*** Given records Section Begins ***

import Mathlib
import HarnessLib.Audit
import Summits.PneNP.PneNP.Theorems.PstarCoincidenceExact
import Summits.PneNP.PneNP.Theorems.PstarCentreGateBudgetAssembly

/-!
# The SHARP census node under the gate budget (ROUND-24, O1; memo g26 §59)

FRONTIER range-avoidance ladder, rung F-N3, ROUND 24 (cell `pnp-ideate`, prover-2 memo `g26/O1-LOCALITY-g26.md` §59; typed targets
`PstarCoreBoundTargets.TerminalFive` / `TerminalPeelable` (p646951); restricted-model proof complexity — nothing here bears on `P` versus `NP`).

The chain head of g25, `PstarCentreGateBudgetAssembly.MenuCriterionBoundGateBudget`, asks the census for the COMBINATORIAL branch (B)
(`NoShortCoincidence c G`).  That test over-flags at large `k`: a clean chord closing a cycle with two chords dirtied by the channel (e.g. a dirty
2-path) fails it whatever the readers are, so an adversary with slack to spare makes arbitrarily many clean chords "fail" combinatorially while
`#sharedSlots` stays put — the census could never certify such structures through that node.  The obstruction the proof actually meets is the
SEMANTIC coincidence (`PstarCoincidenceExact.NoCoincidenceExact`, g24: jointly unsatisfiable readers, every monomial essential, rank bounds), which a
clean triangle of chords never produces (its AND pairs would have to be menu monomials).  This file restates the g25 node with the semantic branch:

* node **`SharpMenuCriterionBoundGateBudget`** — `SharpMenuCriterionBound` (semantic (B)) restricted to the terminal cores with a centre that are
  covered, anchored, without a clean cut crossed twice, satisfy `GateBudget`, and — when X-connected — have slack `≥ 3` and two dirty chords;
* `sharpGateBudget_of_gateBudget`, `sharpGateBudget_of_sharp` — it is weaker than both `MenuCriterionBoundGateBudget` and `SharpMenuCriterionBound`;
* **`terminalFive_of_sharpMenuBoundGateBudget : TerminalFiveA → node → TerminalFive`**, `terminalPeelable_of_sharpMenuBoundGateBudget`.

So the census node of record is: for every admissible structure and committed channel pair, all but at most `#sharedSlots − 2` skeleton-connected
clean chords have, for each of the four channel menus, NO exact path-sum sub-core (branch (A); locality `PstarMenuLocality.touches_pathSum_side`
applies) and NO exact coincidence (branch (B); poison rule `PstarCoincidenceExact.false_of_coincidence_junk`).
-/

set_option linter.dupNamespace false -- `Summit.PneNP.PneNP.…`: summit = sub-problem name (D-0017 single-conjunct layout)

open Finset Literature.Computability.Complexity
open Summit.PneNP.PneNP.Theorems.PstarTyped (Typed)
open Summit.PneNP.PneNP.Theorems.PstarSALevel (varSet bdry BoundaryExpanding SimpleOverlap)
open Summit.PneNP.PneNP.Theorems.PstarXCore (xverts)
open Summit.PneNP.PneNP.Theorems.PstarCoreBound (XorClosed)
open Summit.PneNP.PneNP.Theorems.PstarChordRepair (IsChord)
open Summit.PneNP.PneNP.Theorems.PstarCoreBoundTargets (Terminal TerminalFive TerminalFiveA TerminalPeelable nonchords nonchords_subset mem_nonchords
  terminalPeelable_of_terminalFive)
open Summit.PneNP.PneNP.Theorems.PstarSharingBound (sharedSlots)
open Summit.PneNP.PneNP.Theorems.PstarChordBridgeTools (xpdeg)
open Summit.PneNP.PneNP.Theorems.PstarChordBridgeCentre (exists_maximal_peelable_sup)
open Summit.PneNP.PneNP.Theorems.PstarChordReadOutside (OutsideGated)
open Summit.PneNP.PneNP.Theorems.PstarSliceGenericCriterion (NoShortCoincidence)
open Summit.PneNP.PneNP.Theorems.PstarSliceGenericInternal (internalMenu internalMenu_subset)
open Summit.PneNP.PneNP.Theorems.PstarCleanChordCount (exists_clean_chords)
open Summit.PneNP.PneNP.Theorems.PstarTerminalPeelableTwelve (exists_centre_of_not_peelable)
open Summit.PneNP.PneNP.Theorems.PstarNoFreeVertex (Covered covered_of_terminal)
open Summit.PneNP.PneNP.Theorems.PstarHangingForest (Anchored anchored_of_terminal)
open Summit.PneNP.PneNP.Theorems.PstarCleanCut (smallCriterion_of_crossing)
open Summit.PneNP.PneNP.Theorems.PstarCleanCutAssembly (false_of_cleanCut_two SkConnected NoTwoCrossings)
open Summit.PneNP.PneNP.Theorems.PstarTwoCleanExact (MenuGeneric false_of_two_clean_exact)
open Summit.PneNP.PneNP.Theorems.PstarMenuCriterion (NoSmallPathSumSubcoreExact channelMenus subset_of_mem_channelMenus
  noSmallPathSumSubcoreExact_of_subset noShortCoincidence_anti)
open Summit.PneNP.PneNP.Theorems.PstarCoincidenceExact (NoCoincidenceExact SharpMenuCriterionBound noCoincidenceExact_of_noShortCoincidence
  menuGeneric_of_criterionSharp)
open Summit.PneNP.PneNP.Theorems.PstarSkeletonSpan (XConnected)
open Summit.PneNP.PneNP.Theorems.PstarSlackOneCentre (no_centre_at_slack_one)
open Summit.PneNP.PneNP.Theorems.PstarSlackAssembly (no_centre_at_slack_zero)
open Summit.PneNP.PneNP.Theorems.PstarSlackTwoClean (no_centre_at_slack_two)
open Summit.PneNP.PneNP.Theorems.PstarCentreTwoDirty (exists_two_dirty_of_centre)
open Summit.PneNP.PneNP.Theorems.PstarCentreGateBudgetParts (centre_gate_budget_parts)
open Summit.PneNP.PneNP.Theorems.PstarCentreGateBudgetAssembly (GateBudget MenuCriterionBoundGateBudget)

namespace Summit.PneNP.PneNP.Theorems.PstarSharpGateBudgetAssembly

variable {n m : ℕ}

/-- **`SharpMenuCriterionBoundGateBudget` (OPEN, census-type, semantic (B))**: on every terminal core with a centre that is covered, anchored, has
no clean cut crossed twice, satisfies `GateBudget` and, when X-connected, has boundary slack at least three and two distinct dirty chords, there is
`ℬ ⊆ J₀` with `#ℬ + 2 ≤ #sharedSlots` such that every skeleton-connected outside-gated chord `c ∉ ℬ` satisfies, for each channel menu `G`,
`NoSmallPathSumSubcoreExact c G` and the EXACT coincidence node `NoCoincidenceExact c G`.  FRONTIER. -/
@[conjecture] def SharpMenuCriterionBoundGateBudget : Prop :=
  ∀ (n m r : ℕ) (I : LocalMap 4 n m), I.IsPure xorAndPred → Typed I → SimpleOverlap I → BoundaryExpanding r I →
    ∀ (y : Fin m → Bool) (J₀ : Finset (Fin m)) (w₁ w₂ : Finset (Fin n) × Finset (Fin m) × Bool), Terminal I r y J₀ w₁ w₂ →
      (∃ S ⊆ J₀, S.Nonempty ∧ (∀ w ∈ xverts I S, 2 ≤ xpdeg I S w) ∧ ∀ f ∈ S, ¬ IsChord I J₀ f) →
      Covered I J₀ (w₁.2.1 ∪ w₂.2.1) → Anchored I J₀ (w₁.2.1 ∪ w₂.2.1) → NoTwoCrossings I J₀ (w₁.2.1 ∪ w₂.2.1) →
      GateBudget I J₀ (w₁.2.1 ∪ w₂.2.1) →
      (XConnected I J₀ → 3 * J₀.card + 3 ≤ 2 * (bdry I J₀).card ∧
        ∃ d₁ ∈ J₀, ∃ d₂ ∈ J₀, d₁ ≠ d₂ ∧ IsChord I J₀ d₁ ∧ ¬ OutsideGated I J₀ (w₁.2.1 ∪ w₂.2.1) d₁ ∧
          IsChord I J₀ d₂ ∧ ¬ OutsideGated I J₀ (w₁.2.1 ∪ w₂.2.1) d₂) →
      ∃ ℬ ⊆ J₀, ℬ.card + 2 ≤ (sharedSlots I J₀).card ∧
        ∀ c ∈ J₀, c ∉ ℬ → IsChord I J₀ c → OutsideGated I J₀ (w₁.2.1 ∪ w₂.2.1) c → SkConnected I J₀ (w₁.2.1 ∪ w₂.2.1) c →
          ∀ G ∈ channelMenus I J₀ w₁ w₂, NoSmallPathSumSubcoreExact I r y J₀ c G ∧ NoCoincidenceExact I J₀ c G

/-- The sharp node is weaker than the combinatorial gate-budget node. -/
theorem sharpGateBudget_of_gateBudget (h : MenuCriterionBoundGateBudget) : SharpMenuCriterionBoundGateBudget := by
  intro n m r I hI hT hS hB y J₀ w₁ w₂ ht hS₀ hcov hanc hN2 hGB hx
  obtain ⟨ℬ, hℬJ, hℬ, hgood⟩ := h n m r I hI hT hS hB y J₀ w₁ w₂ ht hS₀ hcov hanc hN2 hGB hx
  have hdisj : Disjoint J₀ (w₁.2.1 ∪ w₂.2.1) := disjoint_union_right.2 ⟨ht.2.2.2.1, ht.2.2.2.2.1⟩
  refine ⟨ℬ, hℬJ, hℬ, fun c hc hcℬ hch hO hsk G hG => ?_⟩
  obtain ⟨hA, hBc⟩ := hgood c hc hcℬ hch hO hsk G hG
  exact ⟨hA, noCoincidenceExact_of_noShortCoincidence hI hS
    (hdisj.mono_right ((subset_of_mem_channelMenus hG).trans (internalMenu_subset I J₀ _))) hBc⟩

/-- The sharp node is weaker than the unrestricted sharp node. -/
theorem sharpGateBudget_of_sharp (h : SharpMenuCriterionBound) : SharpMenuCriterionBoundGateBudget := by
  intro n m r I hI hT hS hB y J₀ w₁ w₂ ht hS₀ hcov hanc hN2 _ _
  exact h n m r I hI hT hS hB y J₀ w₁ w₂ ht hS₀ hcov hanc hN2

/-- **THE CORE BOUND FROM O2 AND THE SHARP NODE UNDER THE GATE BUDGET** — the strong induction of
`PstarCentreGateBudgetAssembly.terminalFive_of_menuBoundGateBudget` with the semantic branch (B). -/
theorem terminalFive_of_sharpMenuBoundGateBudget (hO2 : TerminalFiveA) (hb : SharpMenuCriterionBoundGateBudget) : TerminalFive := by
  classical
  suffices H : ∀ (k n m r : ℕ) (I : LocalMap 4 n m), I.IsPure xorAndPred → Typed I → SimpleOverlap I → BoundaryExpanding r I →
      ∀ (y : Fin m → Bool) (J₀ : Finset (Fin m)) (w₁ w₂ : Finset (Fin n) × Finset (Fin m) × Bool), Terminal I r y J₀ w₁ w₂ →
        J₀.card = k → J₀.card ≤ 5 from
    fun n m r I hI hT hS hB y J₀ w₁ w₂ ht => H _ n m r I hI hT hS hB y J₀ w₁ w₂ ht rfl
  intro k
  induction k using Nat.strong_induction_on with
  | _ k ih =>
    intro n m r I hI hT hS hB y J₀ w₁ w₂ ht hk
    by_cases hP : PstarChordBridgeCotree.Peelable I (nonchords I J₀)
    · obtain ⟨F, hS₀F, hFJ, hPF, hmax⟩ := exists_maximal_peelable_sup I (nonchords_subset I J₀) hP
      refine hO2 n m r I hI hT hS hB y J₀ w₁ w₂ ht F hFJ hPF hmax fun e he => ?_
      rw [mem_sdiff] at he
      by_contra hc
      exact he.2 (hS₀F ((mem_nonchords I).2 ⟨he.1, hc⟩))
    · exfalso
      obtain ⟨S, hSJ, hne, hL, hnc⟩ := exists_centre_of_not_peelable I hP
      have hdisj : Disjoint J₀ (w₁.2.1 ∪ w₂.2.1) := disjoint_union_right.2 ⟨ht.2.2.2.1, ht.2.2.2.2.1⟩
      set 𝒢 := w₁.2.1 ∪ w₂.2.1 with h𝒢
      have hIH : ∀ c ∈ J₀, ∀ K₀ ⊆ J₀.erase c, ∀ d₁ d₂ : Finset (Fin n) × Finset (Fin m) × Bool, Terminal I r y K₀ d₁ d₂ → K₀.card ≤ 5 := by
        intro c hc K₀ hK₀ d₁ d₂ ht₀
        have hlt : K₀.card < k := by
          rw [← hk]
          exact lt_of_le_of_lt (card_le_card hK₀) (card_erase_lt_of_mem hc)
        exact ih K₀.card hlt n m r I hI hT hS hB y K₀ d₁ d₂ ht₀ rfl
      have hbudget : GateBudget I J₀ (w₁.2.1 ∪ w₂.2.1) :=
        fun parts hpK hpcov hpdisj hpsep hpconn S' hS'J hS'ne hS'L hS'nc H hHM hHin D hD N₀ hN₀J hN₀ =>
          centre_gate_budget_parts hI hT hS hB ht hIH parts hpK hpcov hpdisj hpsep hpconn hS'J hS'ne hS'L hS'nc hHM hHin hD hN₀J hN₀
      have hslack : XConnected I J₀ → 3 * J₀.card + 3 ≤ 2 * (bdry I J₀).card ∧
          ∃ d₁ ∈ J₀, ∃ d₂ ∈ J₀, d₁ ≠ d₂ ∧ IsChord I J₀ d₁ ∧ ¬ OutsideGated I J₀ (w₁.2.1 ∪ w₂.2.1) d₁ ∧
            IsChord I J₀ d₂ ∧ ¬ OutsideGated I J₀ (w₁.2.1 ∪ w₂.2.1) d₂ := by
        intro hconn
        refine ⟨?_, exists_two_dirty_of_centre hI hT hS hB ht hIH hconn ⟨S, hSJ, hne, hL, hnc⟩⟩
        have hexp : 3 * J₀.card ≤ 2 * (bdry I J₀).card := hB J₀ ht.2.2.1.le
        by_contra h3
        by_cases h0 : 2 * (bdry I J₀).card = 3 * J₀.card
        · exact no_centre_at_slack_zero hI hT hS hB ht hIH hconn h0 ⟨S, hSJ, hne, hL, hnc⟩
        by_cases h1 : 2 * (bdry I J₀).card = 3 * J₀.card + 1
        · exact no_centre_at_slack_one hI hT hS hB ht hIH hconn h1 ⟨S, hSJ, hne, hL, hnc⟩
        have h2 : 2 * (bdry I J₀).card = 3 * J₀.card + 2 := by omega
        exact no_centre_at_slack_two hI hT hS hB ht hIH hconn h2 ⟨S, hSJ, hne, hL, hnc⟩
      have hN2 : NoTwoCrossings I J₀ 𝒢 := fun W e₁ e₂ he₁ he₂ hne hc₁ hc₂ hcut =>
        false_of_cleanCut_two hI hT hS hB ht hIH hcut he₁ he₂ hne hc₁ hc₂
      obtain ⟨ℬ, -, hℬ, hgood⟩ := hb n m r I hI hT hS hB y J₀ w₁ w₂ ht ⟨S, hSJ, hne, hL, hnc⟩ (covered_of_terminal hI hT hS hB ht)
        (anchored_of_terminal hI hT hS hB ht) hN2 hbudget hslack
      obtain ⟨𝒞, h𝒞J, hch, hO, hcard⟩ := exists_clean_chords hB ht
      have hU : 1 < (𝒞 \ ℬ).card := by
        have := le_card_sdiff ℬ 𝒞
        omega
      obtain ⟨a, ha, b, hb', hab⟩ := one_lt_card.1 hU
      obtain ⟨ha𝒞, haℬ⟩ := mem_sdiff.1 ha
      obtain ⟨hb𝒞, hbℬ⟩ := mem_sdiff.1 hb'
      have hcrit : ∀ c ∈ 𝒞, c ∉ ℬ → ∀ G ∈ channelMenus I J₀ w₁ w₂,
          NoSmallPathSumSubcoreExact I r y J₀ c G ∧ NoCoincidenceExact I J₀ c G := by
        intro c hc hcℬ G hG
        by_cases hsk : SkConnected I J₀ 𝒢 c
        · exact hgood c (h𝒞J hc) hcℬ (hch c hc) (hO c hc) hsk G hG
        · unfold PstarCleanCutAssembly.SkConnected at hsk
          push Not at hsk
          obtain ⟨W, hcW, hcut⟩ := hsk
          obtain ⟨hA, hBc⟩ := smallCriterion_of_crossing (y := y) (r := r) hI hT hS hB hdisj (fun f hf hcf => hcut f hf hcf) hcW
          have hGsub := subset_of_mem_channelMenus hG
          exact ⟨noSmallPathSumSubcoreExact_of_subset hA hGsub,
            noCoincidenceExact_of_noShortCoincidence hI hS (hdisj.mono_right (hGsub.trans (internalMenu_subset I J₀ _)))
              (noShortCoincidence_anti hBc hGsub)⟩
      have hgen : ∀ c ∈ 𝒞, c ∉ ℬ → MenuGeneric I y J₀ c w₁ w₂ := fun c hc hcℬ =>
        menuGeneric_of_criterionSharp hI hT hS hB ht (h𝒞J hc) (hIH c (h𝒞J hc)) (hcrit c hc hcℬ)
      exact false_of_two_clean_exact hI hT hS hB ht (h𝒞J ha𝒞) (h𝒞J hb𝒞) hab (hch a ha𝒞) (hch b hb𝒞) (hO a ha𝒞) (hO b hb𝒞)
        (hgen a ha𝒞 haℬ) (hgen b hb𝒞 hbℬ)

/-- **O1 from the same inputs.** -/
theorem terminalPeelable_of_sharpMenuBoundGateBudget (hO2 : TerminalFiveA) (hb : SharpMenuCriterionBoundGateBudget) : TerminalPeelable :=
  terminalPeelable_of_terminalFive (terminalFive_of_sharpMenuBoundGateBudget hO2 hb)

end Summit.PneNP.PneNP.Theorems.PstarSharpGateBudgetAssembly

*** Given records Section Ends ***
*** Given records Section Begins ***

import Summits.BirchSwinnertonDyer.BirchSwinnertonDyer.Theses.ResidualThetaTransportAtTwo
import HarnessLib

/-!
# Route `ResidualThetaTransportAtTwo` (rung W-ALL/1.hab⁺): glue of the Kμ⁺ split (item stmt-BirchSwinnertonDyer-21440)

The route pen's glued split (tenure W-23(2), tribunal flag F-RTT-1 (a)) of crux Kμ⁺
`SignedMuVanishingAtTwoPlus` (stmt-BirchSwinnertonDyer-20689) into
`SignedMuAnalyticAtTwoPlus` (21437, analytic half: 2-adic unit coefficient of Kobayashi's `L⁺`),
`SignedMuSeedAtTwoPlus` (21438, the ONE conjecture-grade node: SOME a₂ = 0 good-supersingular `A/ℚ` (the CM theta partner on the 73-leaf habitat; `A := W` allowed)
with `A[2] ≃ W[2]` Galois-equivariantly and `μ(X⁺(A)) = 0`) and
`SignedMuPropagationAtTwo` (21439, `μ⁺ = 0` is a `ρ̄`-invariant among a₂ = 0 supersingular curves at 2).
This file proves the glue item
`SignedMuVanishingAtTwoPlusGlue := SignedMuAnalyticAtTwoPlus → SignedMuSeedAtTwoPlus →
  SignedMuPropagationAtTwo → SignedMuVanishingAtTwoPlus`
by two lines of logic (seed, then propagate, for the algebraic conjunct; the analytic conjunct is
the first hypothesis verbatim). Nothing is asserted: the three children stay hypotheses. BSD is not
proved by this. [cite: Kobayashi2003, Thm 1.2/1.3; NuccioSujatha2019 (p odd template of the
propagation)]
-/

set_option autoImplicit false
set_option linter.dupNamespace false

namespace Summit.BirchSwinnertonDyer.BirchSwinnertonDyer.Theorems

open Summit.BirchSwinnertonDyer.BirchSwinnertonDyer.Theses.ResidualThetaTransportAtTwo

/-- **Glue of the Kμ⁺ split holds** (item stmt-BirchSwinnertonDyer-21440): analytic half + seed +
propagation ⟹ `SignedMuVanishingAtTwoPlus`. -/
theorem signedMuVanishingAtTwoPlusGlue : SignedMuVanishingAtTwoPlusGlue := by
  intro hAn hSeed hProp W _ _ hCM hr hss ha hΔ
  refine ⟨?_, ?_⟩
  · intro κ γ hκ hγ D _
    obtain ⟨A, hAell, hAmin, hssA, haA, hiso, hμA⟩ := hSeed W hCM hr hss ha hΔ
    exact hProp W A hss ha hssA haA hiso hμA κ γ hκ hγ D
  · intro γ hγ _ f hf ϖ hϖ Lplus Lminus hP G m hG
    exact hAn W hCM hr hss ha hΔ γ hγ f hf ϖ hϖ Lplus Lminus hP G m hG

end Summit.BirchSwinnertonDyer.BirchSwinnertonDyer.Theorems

*** Given records Section Ends ***

→ **Problem requirements**
Only lines containing "hssA" belong in the answer; copy every such line from the records.

→ **Output for this task**
    obtain ⟨A, hAell, hAmin, hssA, haA, hiso, hμA⟩ := hSeed W hCM hr hss ha hΔ
    exact hProp W A hss ha hssA haA hiso hμA κ γ hκ hγ D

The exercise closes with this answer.